Along Middle Fork Road, there is a campsite called the Queen’s River Campground. Ambrose and I could have stopped our drive there and parked if we could find an open site, but instead we turned onto the narrow(er) China Basin Road and eased our way to the Queen’s River Trailhead. The trailhead actually did boast several campsites and even a toilet. It was also completely empty of other people. That’s where we decided to spend the night before setting off into the Sawtooth Wilderness to explore the first 5 miles of the Queen’s River Loop trail.

We had the campsite to ourselves – though a few ATVs did drive through.

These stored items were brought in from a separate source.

/-
COR-CM (cell pub-hodgecm2, stage 2 of the Hodge ladder) — PLANNER-D «delrec» row LemD3⊕DelRec (seat delrec-p2 g3): the DelRec variant of the END
`Summit.HodgeConjecture.CorCM.D2Bridge.MuKeyIdentLemD3End.hc_cm_of_printed_citations_muKey_ident_lemD3` of `Summits.HodgeConjecture.CorCM.D2Bridge.ClosedPrintedMuKeyIdentLemD3` (source bytes md5 e80e70b74336 · sha16 1f2d4faa046c3a68, :171).  ONE change of display: the PACKAGED record binder
`h : UnitaryCanonicalModel.exists_recordSystem` ([Deligne 1979] 2.2.5 + Cor. 2.7.21 read on the tree's carriers) is replaced by the printed
existential `hDel : UnitaryCanonicalModel.canonicalModel_exists_printed` (row L1 `Literature/AlgebraicGeometry/ShimuraVarieties/UnitaryShimuraCanonicalModelPrinted.lean`: [Deligne 1979] 2.2.5 + Cor. 2.7.21 AS PRINTED at the datum — every complex record system admits a model over the reflex field `τ(L)`, smooth and projective ([Liu 2021, §C.1]), compatible with the transitions, with the reciprocity law (62) of [Milne 2005, Def. 12.8] at the diagonal special points),
and `h := DelRec.exists_recordSystem_of_printed hDel` (module `Summits.HodgeConjecture.CorCM.DelRec.RecordSystemOfPrinted`) is supplied INSIDE; the other displayed binders are the
source bytes :173–:219 under the single textual substitution `h ↦ (Summit.HodgeConjecture.CorCM.DelRec.exists_recordSystem_of_printed hDel)`
(11 sites: h21 0 · hLiu418 7 · h411 1 · h413 1 · hD3 1 · hD1'' 1); the proof is ONE application of the source theorem.  GENERATED by
`HOME/delrec/tools/gen_delrec_end.py`, not hand-copied.  THEOREMS ONLY; nothing landed is edited or restated; new declaration name in a new namespace.
FRAMING: HC_CM is NOT proved unconditionally (the displayed citations are hypotheses); this file claims no pointer ∕ label ∕ count move.
-/
import Summits.HodgeConjecture.CorCM.D2Bridge.ClosedPrintedMuKeyIdentLemD3
import Summits.HodgeConjecture.CorCM.DelRec.RecordSystemOfPrinted
import HarnessLib

/-!
# DelRec variant of `Summit.HodgeConjecture.CorCM.D2Bridge.MuKeyIdentLemD3End.hc_cm_of_printed_citations_muKey_ident_lemD3`: `HC_CM` from the printed citations, `h` displayed as [Del79] 2.2.5 + Cor. 2.7.21 AS PRINTED

* `hc_cm_of_printed_citations_muKey_ident_lemD3_delRec` — the source END at `h := exists_recordSystem_of_printed hDel`.  DISPLAYED: `hDel` (row L1 `Literature/AlgebraicGeometry/ShimuraVarieties/UnitaryShimuraCanonicalModelPrinted.lean`: [Deligne 1979] 2.2.5 + Cor. 2.7.21 AS PRINTED at the datum — every complex record system admits a model over the reflex field `τ(L)`, smooth and projective ([Liu 2021, §C.1]), compatible with the transitions, with the reciprocity law (62) of [Milne 2005, Def. 12.8] at the diagonal special points) and, VERBATIM from the
  source up to the substitution of `h`, `h21 ∕ hLiu418 ∕ h411 ∕ h413 ∕ hD3 ∕ hD1''`.  0 data binders.  HC_CM is NOT proved unconditionally; nothing displayed is inhabited here.
[Deligne1979ShimuraVarieties] 2.1.2–2.1.4, 2.2.4–2.2.5, Cor. 2.7.21; [Milne2005ShimuraVarieties] Def. 12.8 (62), Def. 12.10.
-/

set_option autoImplicit false

noncomputable section

namespace Summit.HodgeConjecture.CorCM.D2Bridge.MuKeyIdentLemD3EndDelRec

open scoped TensorProduct Matrix
open NumberField NumberField.InfinitePlace
open HodgeCM.Model HodgeCM.Model.LiuIndex HodgeCM.Model.TowerCarrier
open HodgeCM.Literature.Theta.LiuAlbaneseModuleDatum.D2Bridge (HcmPieces)
open Summit.HodgeConjecture.CorCM.Model
open Literature.AlgebraicGeometry.Motives (CMType)
open Literature.AlgebraicGeometry.HodgeTheory Literature.NumberTheory.Automorphic.PicardCM
open Literature.AlgebraicGeometry.ShimuraVarieties.UnitaryCanonicalModel
open Literature.NumberTheory.ComplexMultiplication
open Literature.NumberTheory.Automorphic
open Literature.NumberTheory.Automorphic.IdeleClassGroup (toHeckeCharacter isUnitary_toHeckeCharacter galConj)
open Literature.NumberTheory.Automorphic.Liu2021 Literature.NumberTheory.Automorphic.Liu2021.AppendixC
open Literature.NumberTheory.Automorphic.Liu2021.AppendixC.RestOne
open Literature.NumberTheory.Automorphic.Liu2021.Def411WeilCarriers (lineOf locF Rep)
open Summit.HodgeConjecture.CorCM.Transposition.OmegaTransport (realUnit)
open HodgeCM.Model.ArchSideTerm (e₁)
open Literature.NumberTheory.GelbartRogawski1991 Literature.NumberTheory.GelbartRogawski1991.UnitaryDualPair
open Literature.NumberTheory.GelbartRogawski1991.UnitaryDualPair.LocalSplitting (localMu norm_localMu continuous_localMu localMu_toLocalRing_eq_one_iff
  eq_of_forall_localMu_toHeckeCharacter_eq)
open Literature.RepresentationTheory Literature.RepresentationTheory.Liu2021
open Summit.HodgeConjecture.CorCM.Transposition
open Summit.HodgeConjecture.CorCM.D2Bridge.AdapterMuConj (muConj prop413AsPrinted_muConj def411_muConj nontrivial_omegaAt_muConj_rest)
open Summit.HodgeConjecture.CorCM.D2Bridge.MuKeyIdentEnd (hc_cm_of_printed_citations_muKey_ident)
open Summit.HodgeConjecture.CorCM.D2Bridge.MuKeyIdentLemD3End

At least, that was the plan…

Surprisingly, this view is in the opposite direction of the wilderness area.

Looking down at the Queen’s River from China Basin Road.
The trailhead and the road, along with some convenient posts for hitching. 

After a nice night in our large car camping tent, we packed up our day packs and set off for the wilderness. The water in the Little Queen’s River was high and wild. As we walked near it, the white noise made conversation difficult. Ambrose led the way (so he got to feature in a lot of my photos), and pulled well ahead of me several times since I was stopping to take pictures. When he abruptly stopped, I thought he was letting me catch up, and so I didn’t have the camera out in time to catch the deer leaping across the trail and up the side of the ridge.

The trail is a loop, but we wanted to explore the side to the left of the sign today.

The trail meandered upriver, crossing the river with a nice, sturdy and unexpected bridge (because wilderness area). Unfortunately, it was the last bridge we encountered, and not only was the Little Queen’s River flowing high and fast, so were the tributaries that crossed our trail. For the first crossing, we used wet logs to cross the small gap. And it was small – Ambrose could almost have straddled it with better traction and balance. Then we got to use another wet log as a stepping stone to get across a gap about twice as wide.

The Little Queen’s River rushes below the trail.

We would have turned back here if not for the bridge.

Looking back at the small gap and wet log crossings. 

The next tributary crossing involved a dry log, but it had some complexities to it. The end lodged on the far bank was sheared off so that the last portion of the crossing was on an edge about two inches wide. And the bank was crumbly with ash, because there had been some fire damage. As fun as it was crossing in that direction, I was not looking forward to the return trip when we would have to start with the edge portion.
The sun was beginning to climb over the canyon wall as we hiked on. According to the map, there would be another crossing of the Little Queen’s River, and based on the flow, I knew we would likely have to turn back if there was no bridge (or log that could be used as one). The trail turned, and we easily crossed a shallow tributary before coming to the end of the day’s journey.

The sun is starting to show up.

Ambrose found some snow!

I don’t know if it would have been impossible. We did have rope in the event that we needed to make a difficult ford. But I didn’t want to do it. Cold water up to my waist and flowing fast just didn’t sound like a good time. The river sounded hungry, eager to suck me under. Ambrose was ambivalent. He was prepared to give it a go if I wanted to.

Crossing the shallow tributary was easy.

I did not want to attempt this crossing.

I searched upriver for possible alternative crossings, but there was nothing. So we turned back, planning on trying the trail in the other direction of the loop since it was barely 9am and we had plenty of daylight left.

On the way back, we found a place where a lot of old metal was lying around. It was probably a mining camp way back when. We tried to find a better crossing than the edge log, but couldn’t. We did make it back across that one without incident.

Rusted odds and ends in the wilderness.

The rust color almost blends in with its surroundings.

I got a bit of dampness on my leg making the next crossing, and then… I’m not sure exactly what I was thinking. I guess, I thought that the small gap crossing was smaller a bit closer to the river, so I edged down to where some bushes grew across the gap. I had one leg braced on a branch and stepped the other leg across. For a moment, I felt stuck. I had one leg on either side of this flume and I needed to fix that, preferably without getting wet. I leaned my weight across and grabbed the wet ground, sliding the braced leg over its branch and pulling it under my body.

Ambrose was impressed. I was glad that it had worked… whatever it was.

Heading back down the river.

Before long we were crossing the real bridges and then headed back to our campsite. I wanted to use the toilet since we would be coming so close to it anyway, and we also took the opportunity to have a snack while sitting at the picnic table.